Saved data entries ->
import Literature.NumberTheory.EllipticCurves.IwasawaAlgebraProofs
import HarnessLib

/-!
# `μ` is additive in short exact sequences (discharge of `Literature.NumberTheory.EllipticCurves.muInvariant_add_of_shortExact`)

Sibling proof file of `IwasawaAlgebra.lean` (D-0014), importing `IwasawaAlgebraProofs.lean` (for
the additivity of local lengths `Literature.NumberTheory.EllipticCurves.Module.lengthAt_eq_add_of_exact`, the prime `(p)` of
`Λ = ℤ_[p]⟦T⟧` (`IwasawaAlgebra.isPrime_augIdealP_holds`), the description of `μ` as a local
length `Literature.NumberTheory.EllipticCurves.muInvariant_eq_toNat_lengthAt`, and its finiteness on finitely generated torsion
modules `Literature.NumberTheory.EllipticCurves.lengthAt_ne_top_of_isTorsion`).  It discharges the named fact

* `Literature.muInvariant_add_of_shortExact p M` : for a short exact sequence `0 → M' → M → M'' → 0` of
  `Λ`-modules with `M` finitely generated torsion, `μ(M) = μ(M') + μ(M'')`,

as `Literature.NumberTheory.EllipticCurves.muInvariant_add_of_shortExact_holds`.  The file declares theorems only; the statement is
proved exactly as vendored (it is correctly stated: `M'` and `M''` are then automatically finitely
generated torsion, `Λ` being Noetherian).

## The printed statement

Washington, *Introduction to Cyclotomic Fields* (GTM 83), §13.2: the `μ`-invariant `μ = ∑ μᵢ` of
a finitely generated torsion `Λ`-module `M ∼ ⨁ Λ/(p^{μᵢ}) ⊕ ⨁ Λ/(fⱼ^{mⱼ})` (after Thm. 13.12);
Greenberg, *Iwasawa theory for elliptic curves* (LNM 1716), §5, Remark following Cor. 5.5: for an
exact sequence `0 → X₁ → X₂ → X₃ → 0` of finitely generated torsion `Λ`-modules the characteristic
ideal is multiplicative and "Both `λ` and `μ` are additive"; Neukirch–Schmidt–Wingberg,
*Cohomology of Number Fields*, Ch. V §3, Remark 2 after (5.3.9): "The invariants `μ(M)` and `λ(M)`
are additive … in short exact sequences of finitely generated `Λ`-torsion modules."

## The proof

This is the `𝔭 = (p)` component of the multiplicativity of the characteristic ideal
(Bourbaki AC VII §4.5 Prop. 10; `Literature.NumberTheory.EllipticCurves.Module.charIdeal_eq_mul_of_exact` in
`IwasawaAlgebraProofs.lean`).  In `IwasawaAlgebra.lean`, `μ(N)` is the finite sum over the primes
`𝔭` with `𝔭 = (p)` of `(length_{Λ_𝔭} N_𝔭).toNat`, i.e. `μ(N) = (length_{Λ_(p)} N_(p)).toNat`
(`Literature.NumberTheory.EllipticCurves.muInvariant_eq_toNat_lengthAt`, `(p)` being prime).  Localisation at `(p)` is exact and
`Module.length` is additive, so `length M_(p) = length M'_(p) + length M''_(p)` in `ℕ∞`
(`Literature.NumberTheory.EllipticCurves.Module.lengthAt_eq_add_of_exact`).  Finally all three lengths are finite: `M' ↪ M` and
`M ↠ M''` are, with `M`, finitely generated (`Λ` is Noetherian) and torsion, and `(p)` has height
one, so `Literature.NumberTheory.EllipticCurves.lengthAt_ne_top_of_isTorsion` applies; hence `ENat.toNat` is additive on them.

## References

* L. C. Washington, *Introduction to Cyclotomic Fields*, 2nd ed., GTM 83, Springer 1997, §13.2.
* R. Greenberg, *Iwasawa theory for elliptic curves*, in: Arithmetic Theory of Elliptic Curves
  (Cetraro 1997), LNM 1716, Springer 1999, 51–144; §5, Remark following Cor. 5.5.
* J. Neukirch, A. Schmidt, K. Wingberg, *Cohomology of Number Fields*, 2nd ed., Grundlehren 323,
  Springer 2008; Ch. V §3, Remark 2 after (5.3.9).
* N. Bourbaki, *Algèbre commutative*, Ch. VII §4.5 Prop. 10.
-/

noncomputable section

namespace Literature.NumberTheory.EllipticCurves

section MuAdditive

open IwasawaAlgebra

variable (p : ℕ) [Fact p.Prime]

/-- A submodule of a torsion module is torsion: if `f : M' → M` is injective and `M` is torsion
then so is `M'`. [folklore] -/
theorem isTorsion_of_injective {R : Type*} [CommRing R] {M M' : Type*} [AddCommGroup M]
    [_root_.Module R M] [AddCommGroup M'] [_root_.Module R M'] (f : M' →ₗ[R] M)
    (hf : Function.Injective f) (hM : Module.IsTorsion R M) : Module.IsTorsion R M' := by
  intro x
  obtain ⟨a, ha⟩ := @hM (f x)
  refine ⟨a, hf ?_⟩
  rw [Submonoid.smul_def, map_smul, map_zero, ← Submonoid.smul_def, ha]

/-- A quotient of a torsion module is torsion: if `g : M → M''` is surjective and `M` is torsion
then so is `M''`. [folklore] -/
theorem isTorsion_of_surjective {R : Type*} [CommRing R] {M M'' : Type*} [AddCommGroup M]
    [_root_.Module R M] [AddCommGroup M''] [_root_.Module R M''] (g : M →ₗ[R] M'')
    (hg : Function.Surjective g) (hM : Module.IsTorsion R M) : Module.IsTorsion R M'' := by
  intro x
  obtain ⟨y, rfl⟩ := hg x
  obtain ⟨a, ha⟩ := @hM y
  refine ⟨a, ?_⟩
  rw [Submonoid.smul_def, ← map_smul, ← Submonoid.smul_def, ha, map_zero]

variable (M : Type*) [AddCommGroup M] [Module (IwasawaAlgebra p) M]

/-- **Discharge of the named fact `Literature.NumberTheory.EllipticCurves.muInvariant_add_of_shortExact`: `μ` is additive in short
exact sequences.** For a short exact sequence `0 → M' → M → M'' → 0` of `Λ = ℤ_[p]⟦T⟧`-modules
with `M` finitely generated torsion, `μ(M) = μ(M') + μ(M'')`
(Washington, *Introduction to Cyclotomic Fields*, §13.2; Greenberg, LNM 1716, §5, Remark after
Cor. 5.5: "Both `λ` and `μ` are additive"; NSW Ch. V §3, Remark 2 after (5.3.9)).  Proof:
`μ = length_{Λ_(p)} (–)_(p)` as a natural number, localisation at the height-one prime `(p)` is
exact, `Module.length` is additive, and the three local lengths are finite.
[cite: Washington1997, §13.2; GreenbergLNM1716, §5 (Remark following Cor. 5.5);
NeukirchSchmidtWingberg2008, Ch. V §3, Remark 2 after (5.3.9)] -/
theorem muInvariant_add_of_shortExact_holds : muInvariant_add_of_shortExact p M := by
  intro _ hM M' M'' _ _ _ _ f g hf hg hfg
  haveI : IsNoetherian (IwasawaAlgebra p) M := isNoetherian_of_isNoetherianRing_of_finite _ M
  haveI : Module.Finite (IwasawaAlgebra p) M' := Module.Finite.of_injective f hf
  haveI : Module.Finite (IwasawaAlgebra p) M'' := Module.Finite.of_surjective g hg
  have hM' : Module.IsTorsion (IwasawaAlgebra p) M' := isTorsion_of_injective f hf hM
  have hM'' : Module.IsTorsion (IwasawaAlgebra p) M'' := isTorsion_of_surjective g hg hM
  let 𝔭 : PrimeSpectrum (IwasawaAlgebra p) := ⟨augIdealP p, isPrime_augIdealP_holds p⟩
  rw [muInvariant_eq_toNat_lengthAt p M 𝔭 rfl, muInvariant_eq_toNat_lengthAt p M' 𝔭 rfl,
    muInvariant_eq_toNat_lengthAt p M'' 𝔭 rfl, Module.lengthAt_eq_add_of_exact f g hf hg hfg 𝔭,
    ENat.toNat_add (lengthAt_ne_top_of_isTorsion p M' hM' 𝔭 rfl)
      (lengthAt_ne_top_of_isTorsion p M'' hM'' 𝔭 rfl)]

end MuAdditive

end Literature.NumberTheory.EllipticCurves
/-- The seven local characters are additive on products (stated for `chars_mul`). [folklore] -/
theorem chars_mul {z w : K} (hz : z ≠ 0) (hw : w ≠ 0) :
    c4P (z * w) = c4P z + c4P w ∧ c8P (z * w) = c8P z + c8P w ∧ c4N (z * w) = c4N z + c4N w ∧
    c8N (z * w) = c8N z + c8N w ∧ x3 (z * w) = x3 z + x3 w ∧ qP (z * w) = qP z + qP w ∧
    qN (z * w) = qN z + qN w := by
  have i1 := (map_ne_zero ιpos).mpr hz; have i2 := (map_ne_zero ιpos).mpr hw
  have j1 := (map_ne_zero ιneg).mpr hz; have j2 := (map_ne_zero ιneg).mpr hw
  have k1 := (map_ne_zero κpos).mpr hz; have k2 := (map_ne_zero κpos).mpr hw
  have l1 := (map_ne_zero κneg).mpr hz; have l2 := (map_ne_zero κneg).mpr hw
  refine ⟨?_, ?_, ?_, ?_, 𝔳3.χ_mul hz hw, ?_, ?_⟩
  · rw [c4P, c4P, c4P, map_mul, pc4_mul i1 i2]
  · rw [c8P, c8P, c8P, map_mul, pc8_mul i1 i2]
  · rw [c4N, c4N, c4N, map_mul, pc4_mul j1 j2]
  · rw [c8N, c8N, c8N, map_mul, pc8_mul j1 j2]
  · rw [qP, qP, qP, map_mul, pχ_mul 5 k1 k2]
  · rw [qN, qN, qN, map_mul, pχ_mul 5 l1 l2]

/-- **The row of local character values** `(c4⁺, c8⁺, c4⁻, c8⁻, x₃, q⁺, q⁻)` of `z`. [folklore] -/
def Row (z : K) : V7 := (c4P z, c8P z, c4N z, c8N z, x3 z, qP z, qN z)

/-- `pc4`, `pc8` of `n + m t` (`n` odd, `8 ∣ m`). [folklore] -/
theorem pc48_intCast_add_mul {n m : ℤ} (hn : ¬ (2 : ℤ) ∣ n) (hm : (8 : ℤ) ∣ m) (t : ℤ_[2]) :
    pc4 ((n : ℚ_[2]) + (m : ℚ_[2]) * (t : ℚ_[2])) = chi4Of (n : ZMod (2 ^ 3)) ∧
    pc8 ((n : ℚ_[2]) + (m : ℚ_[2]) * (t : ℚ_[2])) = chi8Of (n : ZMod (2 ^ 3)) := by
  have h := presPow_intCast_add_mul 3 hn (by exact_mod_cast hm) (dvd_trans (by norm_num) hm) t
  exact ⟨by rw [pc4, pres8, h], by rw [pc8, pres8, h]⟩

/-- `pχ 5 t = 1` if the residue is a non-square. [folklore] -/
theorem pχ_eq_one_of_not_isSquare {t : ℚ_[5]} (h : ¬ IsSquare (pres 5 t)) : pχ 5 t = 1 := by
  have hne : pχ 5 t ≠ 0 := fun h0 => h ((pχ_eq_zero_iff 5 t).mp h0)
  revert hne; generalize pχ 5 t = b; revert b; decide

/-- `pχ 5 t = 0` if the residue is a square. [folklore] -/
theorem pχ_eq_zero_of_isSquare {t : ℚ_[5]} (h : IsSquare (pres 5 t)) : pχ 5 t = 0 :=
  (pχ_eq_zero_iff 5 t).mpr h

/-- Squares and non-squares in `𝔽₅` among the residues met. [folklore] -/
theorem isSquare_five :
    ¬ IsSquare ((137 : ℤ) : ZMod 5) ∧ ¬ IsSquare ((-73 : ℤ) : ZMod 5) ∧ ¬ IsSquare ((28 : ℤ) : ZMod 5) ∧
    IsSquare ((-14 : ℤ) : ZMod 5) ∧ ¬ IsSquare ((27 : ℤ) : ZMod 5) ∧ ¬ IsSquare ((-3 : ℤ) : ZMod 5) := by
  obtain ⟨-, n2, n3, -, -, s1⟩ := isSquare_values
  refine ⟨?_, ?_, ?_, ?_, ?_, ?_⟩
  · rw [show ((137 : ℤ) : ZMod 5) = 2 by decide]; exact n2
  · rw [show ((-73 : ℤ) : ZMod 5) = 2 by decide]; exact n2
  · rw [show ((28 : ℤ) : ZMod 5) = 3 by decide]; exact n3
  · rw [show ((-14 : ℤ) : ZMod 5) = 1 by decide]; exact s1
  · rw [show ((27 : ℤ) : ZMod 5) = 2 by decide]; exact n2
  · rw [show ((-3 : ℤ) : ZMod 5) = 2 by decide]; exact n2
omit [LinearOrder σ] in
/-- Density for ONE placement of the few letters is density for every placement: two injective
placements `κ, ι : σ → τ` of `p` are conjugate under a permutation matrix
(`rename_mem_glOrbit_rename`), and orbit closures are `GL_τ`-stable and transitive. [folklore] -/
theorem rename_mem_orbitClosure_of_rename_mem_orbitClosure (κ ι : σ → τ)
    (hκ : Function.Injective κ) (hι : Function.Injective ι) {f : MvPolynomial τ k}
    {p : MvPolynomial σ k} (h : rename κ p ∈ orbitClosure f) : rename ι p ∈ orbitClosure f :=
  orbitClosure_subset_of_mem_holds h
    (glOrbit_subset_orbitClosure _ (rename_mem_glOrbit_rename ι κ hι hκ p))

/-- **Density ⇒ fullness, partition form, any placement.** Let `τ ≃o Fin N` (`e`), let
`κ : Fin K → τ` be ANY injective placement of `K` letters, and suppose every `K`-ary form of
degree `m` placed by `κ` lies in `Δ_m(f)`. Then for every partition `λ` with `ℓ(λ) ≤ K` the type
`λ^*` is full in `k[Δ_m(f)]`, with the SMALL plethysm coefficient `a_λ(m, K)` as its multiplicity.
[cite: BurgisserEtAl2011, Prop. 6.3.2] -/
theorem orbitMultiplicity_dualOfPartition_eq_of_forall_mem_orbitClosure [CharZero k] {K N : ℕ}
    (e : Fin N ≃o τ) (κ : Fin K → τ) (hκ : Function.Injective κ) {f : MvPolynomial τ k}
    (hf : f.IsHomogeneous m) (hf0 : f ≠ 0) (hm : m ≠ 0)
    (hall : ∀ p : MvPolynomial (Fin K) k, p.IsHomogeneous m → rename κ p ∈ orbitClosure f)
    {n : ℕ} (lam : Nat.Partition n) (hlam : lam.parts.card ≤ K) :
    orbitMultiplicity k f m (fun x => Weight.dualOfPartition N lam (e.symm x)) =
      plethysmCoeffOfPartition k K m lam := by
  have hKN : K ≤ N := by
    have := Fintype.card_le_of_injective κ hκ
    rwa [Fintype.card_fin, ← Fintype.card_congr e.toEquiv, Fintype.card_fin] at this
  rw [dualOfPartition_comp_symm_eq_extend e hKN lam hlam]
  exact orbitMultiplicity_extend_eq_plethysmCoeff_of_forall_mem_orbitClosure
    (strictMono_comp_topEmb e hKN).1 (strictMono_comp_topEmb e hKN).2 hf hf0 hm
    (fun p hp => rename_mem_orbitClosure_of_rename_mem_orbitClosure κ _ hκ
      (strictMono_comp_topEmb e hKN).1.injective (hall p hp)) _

Exercise aim ->
Nothing beyond the lines from the start of the entries through the line with "the additivity of" should appear. Repeat those lines exactly, both ends included.

Reply to the task ->
import Literature.NumberTheory.EllipticCurves.IwasawaAlgebraProofs
import HarnessLib

/-!
# `μ` is additive in short exact sequences (discharge of `Literature.NumberTheory.EllipticCurves.muInvariant_add_of_shortExact`)

Sibling proof file of `IwasawaAlgebra.lean` (D-0014), importing `IwasawaAlgebraProofs.lean` (for
the additivity of local lengths `Literature.NumberTheory.EllipticCurves.Module.lengthAt_eq_add_of_exact`, the prime `(p)` of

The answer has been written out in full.